We’re developing an application for managing assets of organizations. An organization (which will use our service) can create an organization in our application and start adding/managing assets. A user in our application can be a member of multiple organizations with roles and permissions that are different for each organizations he’s a member in based on his involvement/relationship with each organization (organization is a context for the roles and permissions). Our application provides APIs (RESTful APIs) for different type of clients, so Auth0 will secure our APIs and our clients assets (resources).
Based on Auth0 documentation, the token should have only coarse-grained roles and permissions to avoid have large payload.
What is the best way, to implement this? should we use Auth0 for authentication only and handle authorization in out application?

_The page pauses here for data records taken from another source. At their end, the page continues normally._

import Literature.NumberTheory.Automorphic.CompactGroupOrbitalIntegral
import Literature.NumberTheory.Automorphic.OrbitalMeasureCanonical
import HarnessLib

/-!
# Orbital integrals on a COMPACT group, II: CANONICAL families are plain Haar averages `O_γ(f) = ∫_G f(gγg⁻¹) dν(g)`, and
# `γ ↦ ∫_G f(gγg⁻¹) dν(g)` is LOCALLY CONSTANT on all of `G` for locally constant `f` — through the centre
# (N6nsGerm (S1), brick (C-an): the compact inner form `U(2)_an × L_w¹` at the singular semisimple classes of `U(3)`)

Topic `NumberTheory/Automorphic`; namespace `Literature.NumberTheory.Automorphic`. THEOREMS ONLY (no definition, no instance, no notation, no named
fact, no `sorry`). Cell `pub/hodgecm-mathlib`, programme P3a, road «N6nsGerm» (LEAD F0P3a-plan (g9) T8-60 (B); A-p16 (g26) menu (m3) = census
`CENSUS-N6nsGerm-S1.A-p16g26.md` §2 (C-an)). Sequel of ★ `CompactGroupOrbitalIntegral` (F0P3a-p08 (g11): `O_γ(f) = t(G_γ)⁻¹ • ∫_G f(gγg⁻¹) dν`,
`continuous_integral_conj`) read against ★ `OrbitalMeasureCanonical` (`OrbitalMeasureFamily.IsCanonical`: the centraliser Haar measure has MASS ONE on
its compact core).

* §1 `OrbitalMeasureFamily.IsCanonical.classOrbitalIntegral_eq_integral_conj_of_compactSpace` — on a compact group the compact core of `G_γ` is all of
  `G_γ`, so the canonical normalisation is `t(G_γ) = 1` and the factor `t(G_γ)⁻¹` of ★ `orbitalIntegral_quotientMeasure_eq_inv_smul` DISAPPEARS:
  `classOrbitalIntegral m f c = ∫_G f(g γ_c g⁻¹) dν(g)` at every pinned class; `…_of_mk_eq` — the same with ANY representative `γ ∈ c`.
* §2 `eventually_forall_conj_eq_of_isLocallyConstant`, **`isLocallyConstant_integral_conj`** — `G` compact, `f` locally constant, ANY measure `μ`:
  `γ ↦ ∫_G f(gγg⁻¹) dμ(g)` is LOCALLY CONSTANT on all of `G` (the locally-constant companion of ★ `continuous_integral_conj`; compactness makes the local
  constancy of `(γ, g) ↦ f(gγg⁻¹)` uniform in `g`); **`OrbitalMeasureFamily.IsCanonical.exists_isLocallyConstant_classOrbitalIntegral_eq`** — the
  assembled (C-an) head: ONE locally constant `Ψ : G → E`, `Ψ γ = ∫_G f(gγg⁻¹) dν(g)`, with `classOrbitalIntegral m f ⟦γ⟧ = Ψ γ` at every `γ` whose class
  is pinned; `Ψ` is defined and locally constant at the central `γ` as well («orbital integrals of the compact inner form are of constant type through
  the centre», the input of the rank-one inner transfer in Rogawski's Prop. 8.2.1 (a)(d)).

HONEST SCOPE. Abstract harmonic analysis on compact groups only; nothing here identifies `U(2)_an × L_w¹` or proves its compactness (★
`isCompact_unitaryGroupOfForm_of_anisotropic`). HC_CM is proved only modulo the printed citations until rung 0 closes; this file discharges no printed
statement.

## References
* [Rogawski1990] J. D. Rogawski, *Automorphic Representations of Unitary Groups in Three Variables*, Ann. of Math. Stud. 123 (1990), §4.3 (4.3.1) p. 43,
  §4.9 p. 54, §8.2 Prop. 8.2.1 pp. 118–122, §14.5 Lemma 14.5.2 (b) proof p. 238.
* [Folland1995] G. B. Folland, *A Course in Abstract Harmonic Analysis* (1995), §2.6 Thm. 2.49, (2.52).
* [DeitmarEchterhoff2014] A. Deitmar, S. Echterhoff, *Principles of Harmonic Analysis*, 2nd ed. (2014), Thm. 1.5.3, Cor. 1.5.4.
-/

set_option autoImplicit false

noncomputable section

open _root_.MeasureTheory _root_.MeasureTheory.Measure _root_.Topology Set Filter Function
open scoped ENNReal NNReal
open Literature.MeasureTheory.Group

namespace Literature.NumberTheory.Automorphic

/-! ## §1 Canonical families on a compact group: the centraliser mass is one -/

section Canonical

variable {G : Type*} [Group G] [TopologicalSpace G] [IsTopologicalGroup G] [CompactSpace G] [LocallyCompactSpace G]
  [SecondCountableTopology G] [T2Space G] [MeasurableSpace G] [BorelSpace G]
  [∀ γ : G, MeasurableSpace (G ⧸ Subgroup.centralizer ({γ} : Set G))]
  [∀ γ : G, BorelSpace (G ⧸ Subgroup.centralizer ({γ} : Set G))]
  (ν : Measure G) [IsHaarMeasure ν] [ν.IsMulRightInvariant]
  {E : Type*} [NormedAddCommGroup E] [NormedSpace ℝ E]

omit [LocallyCompactSpace G] [SecondCountableTopology G] [MeasurableSpace G] [BorelSpace G]
  [∀ γ : G, MeasurableSpace (G ⧸ Subgroup.centralizer ({γ} : Set G))] [∀ γ : G, BorelSpace (G ⧸ Subgroup.centralizer ({γ} : Set G))] in
/-- On a compact group the compact core (★ `compactCore`) of every centraliser is the whole centraliser. [cite: Rogawski1990, §4.3 p. 43] -/
theorem compactCore_centralizer_eq_univ_of_compactSpace (γ : G) :
    compactCore ↥(Subgroup.centralizer ({γ} : Set G)) = Set.univ := by
  haveI : CompactSpace ↥(Subgroup.centralizer ({γ} : Set G)) :=
    isCompact_iff_compactSpace.1 (isClosed_coe_centralizer_singleton γ).isCompact
  exact compactCore_eq_univ _

/-- **CANONICAL ORBITAL INTEGRALS ON A COMPACT GROUP ARE PLAIN HAAR AVERAGES**: for `m` canonical for `(P, ν)` (★ `OrbitalMeasureFamily.IsCanonical`)
on a compact group and a class `c` with `P(γ_c)`, `γ_c = out c`: `classOrbitalIntegral m f c = ∫_G f(g γ_c g⁻¹) dν(g)` for continuous `f` — the
centraliser mass of ★ `orbitalIntegral_quotientMeasure_eq_inv_smul` is `t(G_{γ_c}) = t(compactCore G_{γ_c}) = 1`.
[cite: Rogawski1990, §4.3 (4.3.1) p. 43; §14.5 p. 239] [cite: Folland1995, §2.6 (2.52)] -/
theorem OrbitalMeasureFamily.IsCanonical.classOrbitalIntegral_eq_integral_conj_of_compactSpace {P : G → Prop} {m : OrbitalMeasureFamily G}
    (h : m.IsCanonical P ν) {c : ConjClasses G} (hc : P (Quotient.out c)) (f : G → E) (hf : Continuous f) :
    classOrbitalIntegral m f c = ∫ g, f (g * Quotient.out c * g⁻¹) ∂ν := by
  obtain ⟨t, ht, hti, htc, hm⟩ := h c hc
  rw [compactCore_centralizer_eq_univ_of_compactSpace] at htc
  have h1 : t.real Set.univ = 1 := by rw [measureReal_def, htc, ENNReal.toReal_one]
  rw [classOrbitalIntegral_eq, hm, orbitalIntegral_quotientMeasure_eq_inv_smul ν _ t f hf, h1, inv_one, one_smul]

/-- The same with ANY representative: `⟦γ⟧ = c` ⇒ `classOrbitalIntegral m f c = ∫_G f(g γ g⁻¹) dν(g)` (`ν` right invariant: `g ↦ g x` preserves `ν`).
[cite: Rogawski1990, §4.9 p. 54] [cite: Folland1995, §2.6 (2.52)] -/
theorem OrbitalMeasureFamily.IsCanonical.classOrbitalIntegral_eq_integral_conj_of_mk_eq {P : G → Prop} {m : OrbitalMeasureFamily G}
    (h : m.IsCanonical P ν) {c : ConjClasses G} (hc : P (Quotient.out c)) (f : G → E) (hf : Continuous f)
    (γ : G) (hγ : ConjClasses.mk γ = c) :
    classOrbitalIntegral m f c = ∫ g, f (g * γ * g⁻¹) ∂ν := by
  rw [h.classOrbitalIntegral_eq_integral_conj_of_compactSpace ν hc f hf]
  -- `out c = x γ x⁻¹`
  have hmk : ConjClasses.mk (Quotient.out c) = c := Quotient.out_eq c
  obtain ⟨x, hx⟩ := ConjClasses.mk_eq_mk_iff_isConj.1 (hγ.trans hmk.symm)
  have hout : Quotient.out c = (x : G) * γ * (x : G)⁻¹ := by
    rw [hx.eq, mul_inv_cancel_right]
  simp_rw [hout]
  have h3 : ∀ g : G, g * ((x : G) * γ * (x : G)⁻¹) * g⁻¹ = (g * x) * γ * (g * x)⁻¹ := fun g => by group
  simp_rw [h3]
  exact integral_mul_right_eq_self (fun y => f (y * γ * y⁻¹)) (x : G)

end Canonical

/-! ## §2 `γ ↦ ∫_G f(gγg⁻¹) dμ(g)` is locally constant on all of a compact group -/

section LocallyConstant

variable {G : Type*} [Group G] [TopologicalSpace G] [IsTopologicalGroup G] [CompactSpace G]

/-- **Uniform local constancy of the conjugated integrand on a compact group**: if `f` is locally constant then, for `γ′` near `γ`,
`f(g γ′ g⁻¹) = f(g γ g⁻¹)` for ALL `g ∈ G` simultaneously (`(γ′, g) ↦ f(gγ′g⁻¹)` is locally constant on `G × G`; compactness in `g`).
[cite: Folland1995, §2.6] [cite: Rogawski1990, §14.5 Lemma 14.5.2 (b) proof p. 238] -/
theorem eventually_forall_conj_eq_of_isLocallyConstant {α : Type*} {f : G → α} (hf : IsLocallyConstant f) (γ : G) :
    ∀ᶠ γ' in 𝓝 γ, ∀ g : G, f (g * γ' * g⁻¹) = f (g * γ * g⁻¹) := by
  have h := (isCompact_univ (X := G)).eventually_forall_of_forall_eventually (x₀ := γ)
    (P := fun γ' g => f (g * γ' * g⁻¹) = f (g * γ * g⁻¹)) ?_
  · exact h.mono fun γ' hγ' g => hγ' g (mem_univ g)
  · intro g _
    have hc1 : Continuous fun q : G × G => q.2 * q.1 * q.2⁻¹ := by fun_prop
    have hc2 : Continuous fun q : G × G => q.2 * γ * q.2⁻¹ := by fun_prop
    filter_upwards [(hf.comp_continuous hc1).eventually_eq (x := (γ, g)), (hf.comp_continuous hc2).eventually_eq (x := (γ, g))] with q hq1 hq2
    simp only [Function.comp_apply] at hq1 hq2
    rw [hq1, ← hq2]

variable [MeasurableSpace G] {E : Type*} [NormedAddCommGroup E] [NormedSpace ℝ E]

/-- **(C-an) `γ ↦ ∫_G f(gγg⁻¹) dμ(g)` IS LOCALLY CONSTANT ON ALL OF A COMPACT GROUP** for `f` locally constant and ANY measure `μ` — in particular at
central `γ`, with no normalising factor (the locally-constant companion of ★ `continuous_integral_conj`).
[cite: Rogawski1990, §8.2 Prop. 8.2.1 pp. 118–122; §14.5 Lemma 14.5.2 (b) proof p. 238] [cite: Folland1995, §2.6] -/
theorem isLocallyConstant_integral_conj (μ : Measure G) {f : G → E} (hf : IsLocallyConstant f) :
    IsLocallyConstant fun γ : G => ∫ g, f (g * γ * g⁻¹) ∂μ := by
  refine (IsLocallyConstant.iff_eventually_eq _).2 fun γ => ?_
  filter_upwards [eventually_forall_conj_eq_of_isLocallyConstant hf γ] with γ' hγ'
  simp_rw [hγ']

variable [LocallyCompactSpace G] [SecondCountableTopology G] [T2Space G] [BorelSpace G]
  [∀ γ : G, MeasurableSpace (G ⧸ Subgroup.centralizer ({γ} : Set G))]
  [∀ γ : G, BorelSpace (G ⧸ Subgroup.centralizer ({γ} : Set G))]

/-- **(C-an) ASSEMBLED: canonical orbital integrals on a compact group extend to ONE locally constant function through the centre.** `G` compact, `ν` a
Haar measure (also right invariant), `m` canonical for `(P, ν)`, `f` locally constant: there is a locally constant `Ψ : G → E` — namely
`Ψ γ = ∫_G f(g γ g⁻¹) dν(g)` — with `classOrbitalIntegral m f ⟦γ⟧ = Ψ γ` at EVERY `γ` whose class is pinned (`P (out ⟦γ⟧)`); `Ψ` is defined and locally
constant at the central `γ` too, pinned or not. [cite: Rogawski1990, §8.2 Prop. 8.2.1 pp. 118–122; §4.3 p. 43] [cite: DeitmarEchterhoff2014, Cor. 1.5.4] -/
theorem OrbitalMeasureFamily.IsCanonical.exists_isLocallyConstant_classOrbitalIntegral_eq (ν : Measure G) [IsHaarMeasure ν]
    [ν.IsMulRightInvariant] {P : G → Prop} {m : OrbitalMeasureFamily G} (h : m.IsCanonical P ν) {f : G → E} (hf : IsLocallyConstant f) :
    ∃ Ψ : G → E, IsLocallyConstant Ψ ∧ (∀ γ, Ψ γ = ∫ g, f (g * γ * g⁻¹) ∂ν) ∧
      ∀ γ : G, P (Quotient.out (ConjClasses.mk γ)) → classOrbitalIntegral m f (ConjClasses.mk γ) = Ψ γ :=
  ⟨fun γ => ∫ g, f (g * γ * g⁻¹) ∂ν, isLocallyConstant_integral_conj ν hf, fun _ => rfl,
    fun γ hγ => h.classOrbitalIntegral_eq_integral_conj_of_mk_eq ν hγ f hf.continuous γ rfl⟩

end LocallyConstant

end Literature.NumberTheory.Automorphic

I know adding all the roles and permissions, of each organization the user is member in, to the token is not right and practical.
@asahaf
This is a lot to tackle in one post, but we’ll do what we can .
It sounds like you will probably have a common database where all of your users authenticate since one user can access multiple organizations. Then you will have to distinguish different permissions in a user’s app_metadata for each different organization so they can have different roles/permissions for each application.
If you set it up this way, I would recommend authorizing a user for a particular organization. One way that you can accomplish what you are looking for would be to have a different API for each organization.
The advantage of this, is that you can get a new access_token for each org1. Therefore, in your application, when you send a request to /authorize, you can add audience to your request. This audience can then be found in your rule at context.request.query.audience. You can use that audience then to pull only the permissions you are allowing from the app_metadata for this person, for that specific org and add them as a custom claim to the access_token or use them to set context.accessToken.scope to the right scopes for this org.
Assuming you won’t have one client calling out to many different orgs in a single instance, this should be a fairly smooth way to handle this interaction. This can get a little tricky if you are using refresh tokens instead of redirecting to authorize for a new access_token because you don’t have access to the audience in the rule, but in the case of a refresh token, it should be specific to the audience already and should only give you back the same scopes you had before by default. Just keep that in mind in the rules when writing them. If someone’s access changes, you’ll have to revoke their refresh tokens.